Blijkens de mededeling van de Directeur van Uw kabinet van 2 maart 2000, nr. 00.001109, machtigde Uwe Majesteit de Raad van State van het Koninkrijk zijn advies inzake het bovenvermelde verdrag rechtstreeks aan mij te doen toekomen. Dit advies, gedateerd 11 april 2000, nr. W10.00.0078/II/K, bied ik u hierbij aan.

1. Artikel 4 bepaalt dat onderdanen van de andere verdragspartij voor wat betreft belastingen niet minder gunstig mogen worden behandeld dan de meest gunstige van de behandeling van eigen onderdanen of die van derde landen. Anders dan in vergelijkbare investeringsverdragen, waaronder de tegelijkertijd met dit verdrag aanhangig gemaakte verdragen tussen Nederland en El Salvador (Trb.1999, 197) respectievelijk tussen Nederland en Costa Rica (Trb.1999, 112), waarover de Raad heden eveneens advies uitbrengt, voorziet deze bepaling niet tevens in gelijke behandeling van heffingen, lasten en verminderingen en vrijstellingen van belasting. In de toelichtende nota wordt niet ingegaan op de reden van deze beperking. De Raad beveelt aan hierin te voorzien.

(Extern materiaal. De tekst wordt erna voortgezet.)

import Summits.Ventures.Crystal3D.StickySpheres.SmallContactStratum
import Summits.Ventures.Crystal3D.StickySpheres.SmallContactBase
import HarnessLib

/-!
# Small contact numbers: `C(5) = 9` outright, witnesses `C(7) ≥ 15, C(8) ≥ 18, C(9) ≥ 21`, and
# `C(n) = 3n − 6 (n ≤ 9)` from the three non-realisability sweeps alone

Venture `Crystal3D` (cell `pub-crystal3d`, seat p2), assembling `SmallContactBase.lean` (`C(4) = 6`, docking on the
tetrahedron), `SmallContactStratum.lean` (the exposed-triangle-free induction), `RadiusOne.lean` (p3: integer models,
`C(6) = 12`) and the tree's `no_five_pairwise_dist_two`.

HONEST FRAMING. PROVED here outright: `9 ≤ C(5)` (dock on the tetrahedron), `C(5) = 9` (ten contacts among five balls
would be five mutually touching balls — impossible in `ℝ³`), `15 ≤ C(7)`, `18 ≤ C(8)`, `21 ≤ C(9)` (capped fcc octahedra as
integer models), hence the WITNESS side of `C(n) = 3n − 6` for every `4 ≤ n ≤ 9`. CONDITIONAL: `C(7) = 15, C(8) = 18,
C(9) = 21` follow from the three census statements `S(15,7), S(18,8), S(21,9)` (`StratumHypothesis`: no packing of
`n` balls with all coordinations `≥ 3` has more than `3n − 6` contacts, i.e. every graph on `n` vertices with minimum
degree `≥ 3` and `≥ 3n − 5` edges is not a contact graph) — exactly what the cell's exact sweep certifies; NOT proved here.
Nothing about crystallization.
-/

noncomputable section

open Finset
open scoped BigOperators

namespace Summit.Ventures.Crystal3D

open Literature.Geometry.DiscreteGeometry (sqNormInt)
open Literature.Barriers.AtomisticToContinuum (intContactNumber intConfig contactNumber no_five_pairwise_dist_two)

/-! ### 1. `C(5) = 9` -/

/-- Every maximal four-ball packing has an exposed triangle (`HasExposedTriangle` form of
`exists_docking_of_maximal_four`). [folklore] -/
theorem hasExposedTriangle_of_maximal_four {x : Fin 4 → EuclideanSpace ℝ (Fin 3)}
    (hxe : numContacts x = maxContacts 3 4) : HasExposedTriangle x :=
  exists_docking_of_maximal_four hxe

/-- **`9 ≤ C(5)`**: dock a fifth ball on a face of a maximal (tetrahedral) four-ball packing. [folklore] -/
theorem nine_le_maxContacts_five : 9 ≤ maxContacts 3 5 := by
  obtain ⟨x, hx, hxe⟩ := exists_numContacts_eq_maxContacts (by norm_num : 0 < 3) 4
  have h := maxContacts_add_three_le hx hxe (hasExposedTriangle_of_maximal_four hxe)
  rw [maxContacts_three_four] at h
  exact h

/-- The ten label pairs `i < j` of `Fin 5`. [folklore] -/
theorem card_pairs_five : ((univ : Finset (Fin 5 × Fin 5)).filter fun p => p.1 < p.2).card = 10 := by decide

/-- **No five-ball packing has ten contacts** (five mutually touching balls do not exist in `ℝ³`,
`no_five_pairwise_dist_two`), so every five-ball configuration has at most nine pairs at distance `1`. [folklore] -/
theorem numContacts_le_nine_of_five (x : Fin 5 → EuclideanSpace ℝ (Fin 3)) :
    numContacts x ≤ 9 := by
  classical
  have hsub : contactPairs x ⊆ (univ : Finset (Fin 5 × Fin 5)).filter fun p => p.1 < p.2 :=
    fun p hp => mem_filter.2 ⟨mem_univ _, ((mem_contactPairs x).1 hp).1⟩
  have h10 : numContacts x ≤ 10 := by rw [numContacts, ← card_pairs_five]; exact card_le_card hsub
  by_contra h9
  have heq : contactPairs x = (univ : Finset (Fin 5 × Fin 5)).filter fun p => p.1 < p.2 :=
    eq_of_subset_of_card_le hsub (by rw [card_pairs_five]; unfold numContacts at h9 h10; omega)
  have hall : ∀ i j : Fin 5, i ≠ j → dist (x i) (x j) = 1 := by
    intro i j hij
    rcases lt_or_gt_of_ne hij with hlt | hlt
    · have : (i, j) ∈ contactPairs x := by rw [heq]; exact mem_filter.2 ⟨mem_univ _, hlt⟩
      exact ((mem_contactPairs x).1 this).2
    · have : (j, i) ∈ contactPairs x := by rw [heq]; exact mem_filter.2 ⟨mem_univ _, hlt⟩
      rw [dist_comm]; exact ((mem_contactPairs x).1 this).2
  exact no_five_pairwise_dist_two (fun i => (2 : ℝ) • x i) fun i j hij => by
    rw [dist_two_smul, hall i j hij]; norm_num

/-- **`C(5) = 9`** (the triangular bipyramid): unconditional. [folklore] -/
theorem maxContacts_three_five : maxContacts 3 5 = 9 :=
  le_antisymm (maxContacts_le (by norm_num) fun x _ => numContacts_le_nine_of_five x) nine_le_maxContacts_five

/-! ### 2. Witnesses `C(7) ≥ 15`, `C(8) ≥ 18`, `C(9) ≥ 21`: capped fcc octahedra (contact at squared distance `2`) -/

/-- fcc octahedron `(0,0,0),(2,0,0),(1,±1,0),(1,0,±1)` with caps `(0,1,1)`, `(2,−1,−1)`, `(0,−1,−1)` (the first
`7`, `8`, `9` rows give `15`, `18`, `21` contacts). [folklore] -/
def cappedOctaInt : Fin 9 → Fin 3 → ℤ :=
  ![![0, 0, 0], ![2, 0, 0], ![1, 1, 0], ![1, -1, 0], ![1, 0, 1], ![1, 0, -1], ![0, 1, 1], ![2, -1, -1], ![0, -1, -1]]

/-- First `7` balls. [folklore] -/
def cappedOcta7 : Fin 7 → Fin 3 → ℤ := fun i => cappedOctaInt (Fin.castLE (by norm_num) i)
/-- First `8` balls. [folklore] -/
def cappedOcta8 : Fin 8 → Fin 3 → ℤ := fun i => cappedOctaInt (Fin.castLE (by norm_num) i)

/-- Contact counts of the integer models. [folklore] -/
theorem intContactNumber_cappedOcta :
    intContactNumber cappedOcta7 2 = 15 ∧ intContactNumber cappedOcta8 2 = 18 ∧ intContactNumber cappedOctaInt 2 = 21 := by
  refine ⟨?_, ?_, ?_⟩ <;> decide +kernel

/-- Separation of the integer models. [folklore] -/
theorem sep_cappedOcta :
    (∀ i j : Fin 7, i ≠ j → (2 : ℤ) ≤ sqNormInt (cappedOcta7 i - cappedOcta7 j)) ∧
    (∀ i j : Fin 8, i ≠ j → (2 : ℤ) ≤ sqNormInt (cappedOcta8 i - cappedOcta8 j)) ∧
    (∀ i j : Fin 9, i ≠ j → (2 : ℤ) ≤ sqNormInt (cappedOctaInt i - cappedOctaInt j)) := by
  refine ⟨?_, ?_, ?_⟩ <;> decide +kernel

/-- **`15 ≤ C(7)`, `18 ≤ C(8)`, `21 ≤ C(9)`.** [folklore] -/
theorem le_maxContacts_seven_eight_nine :
    15 ≤ maxContacts 3 7 ∧ 18 ≤ maxContacts 3 8 ∧ 21 ≤ maxContacts 3 9 :=
  ⟨le_maxContacts_of_intConfig cappedOcta7 (by norm_num) sep_cappedOcta.1 intContactNumber_cappedOcta.1,
   le_maxContacts_of_intConfig cappedOcta8 (by norm_num) sep_cappedOcta.2.1 intContactNumber_cappedOcta.2.1,
   le_maxContacts_of_intConfig cappedOctaInt (by norm_num) sep_cappedOcta.2.2 intContactNumber_cappedOcta.2.2⟩

/-- **The witness side for every `4 ≤ n ≤ 9`: `3n − 6 ≤ C(n)`** (unconditional). [folklore] -/
theorem three_mul_sub_six_le_maxContacts {n : ℕ} (h4 : 4 ≤ n) (h9 : n ≤ 9) : 3 * n - 6 ≤ maxContacts 3 n := by
  obtain ⟨h7, h8, h9'⟩ := le_maxContacts_seven_eight_nine
  interval_cases n
  · rw [maxContacts_three_four]
  · rw [maxContacts_three_five]
  · rw [maxContacts_three_six]
  · exact h7
  · exact h8
  · exact h9'

/-! ### 3. `C(n) = 3n − 6` for `n ≤ 9` from the three sweeps -/

/-- `S(9, 5)` holds outright (no five-ball packing exceeds nine contacts). [folklore] -/
theorem stratumHypothesis_five : StratumHypothesis 9 5 := fun x _ _ => numContacts_le_nine_of_five x

/-- `S(12, 6)` holds outright (`C(6) = 12`, tree). [folklore] -/
theorem stratumHypothesis_six : StratumHypothesis 12 6 := fun _ hx _ => by
  have := numContacts_le_maxContacts hx; rwa [maxContacts_three_six] at this

/-- **`C(n) = 3n − 6` for `4 ≤ n ≤ 9`, conditional exactly on the census sweeps `S(15,7)`, `S(18,8)`, `S(21,9)`**
(every graph on `n = 7, 8, 9` vertices with minimum degree `≥ 3` and at least `16, 19, 22` edges is not the contact graph
of a unit packing). The cases `n ≤ 6` are unconditional. [folklore] -/
theorem maxContacts_eq_three_mul_sub_six_le_nine (hS7 : StratumHypothesis 15 7) (hS8 : StratumHypothesis 18 8)
    (hS9 : StratumHypothesis 21 9) {n : ℕ} (h4 : 4 ≤ n) (h9 : n ≤ 9) : maxContacts 3 n = 3 * n - 6 := by
  refine maxContacts_eq_three_mul_sub_six (n₂ := 9) maxContacts_three_four
    (fun m hm hm9 => three_mul_sub_six_le_maxContacts hm.le hm9) (fun m hm hm9 => ?_) n h4 h9
  interval_cases m
  · exact stratumHypothesis_five
  · exact stratumHypothesis_six
  · exact hS7
  · exact hS8
  · exact hS9

/-- **`C(7) = 15` from the single sweep `S(15,7)`.** [folklore] -/
theorem maxContacts_three_seven (hS7 : StratumHypothesis 15 7) : maxContacts 3 7 = 15 := by
  refine le_antisymm ?_ le_maxContacts_seven_eight_nine.1
  obtain ⟨x, hx, hxe⟩ := exists_numContacts_eq_maxContacts (by norm_num : 0 < 3) 7
  have hgrow : maxContacts 3 6 + 3 ≤ maxContacts 3 7 := by
    rw [maxContacts_three_six]; exact le_maxContacts_seven_eight_nine.1
  rw [← hxe]
  exact hS7 x hx (three_le_coordination_of_maximal hx hxe hgrow)

end Summit.Ventures.Crystal3D

end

1. Naar aanleiding van het advies van de Raad van State van het Koninkrijk is in de toelichtende nota de toelichting op artikel 4 aangevuld.

2. Voor een redactionele kanttekening verwijst het college naar de bij het advies behorende bijlage.

2. Aan de redactionele kanttekening van de Raad is gevolg gegeven.

De Raad van State van het Koninkrijk geeft U in overweging goed te vinden dat bedoeld Verdrag wordt overgelegd aan de beide Kamers der Staten-Generaal, aan de Staten van de Nederlandse Antillen en aan die van Aruba, nadat aan het vorenstaande aandacht zal zijn geschonken.

De Vice-President van de Raad van State van het Koninkrijk,

H. D. Tjeenk Willink

Ik moge U, mede namens de Minister van Buitenlandse Zaken en de Minister van Financiën, verzoeken de Minister van Buitenlandse Zaken te machtigen gevolg te geven aan zijn voornemen het verdrag vergezeld van de gewijzigde toelichtende nota ter stilzwijgende goedkeuring over te leggen aan de Eerste en aan de Tweede Kamer der Staten-Generaal en tevens over te leggen aan de Staten van de Nederlandse Antillen en van Aruba.

De Staatssecretaris van Economische Zaken,

G. Ybema

Bijlage bij het advies van de Raad van State van het Koninkrijk van 11 april 2000, no. W10.00.0078/II/K, met een redactionele kanttekening die de Raad in overweging geeft.

– In de toelichtende nota, in de laatste zin van de paragraaf «Algemeen», de zinsnede «neutrale internationale arbitrage», vervangen door: onpartijdige internationale arbitrage.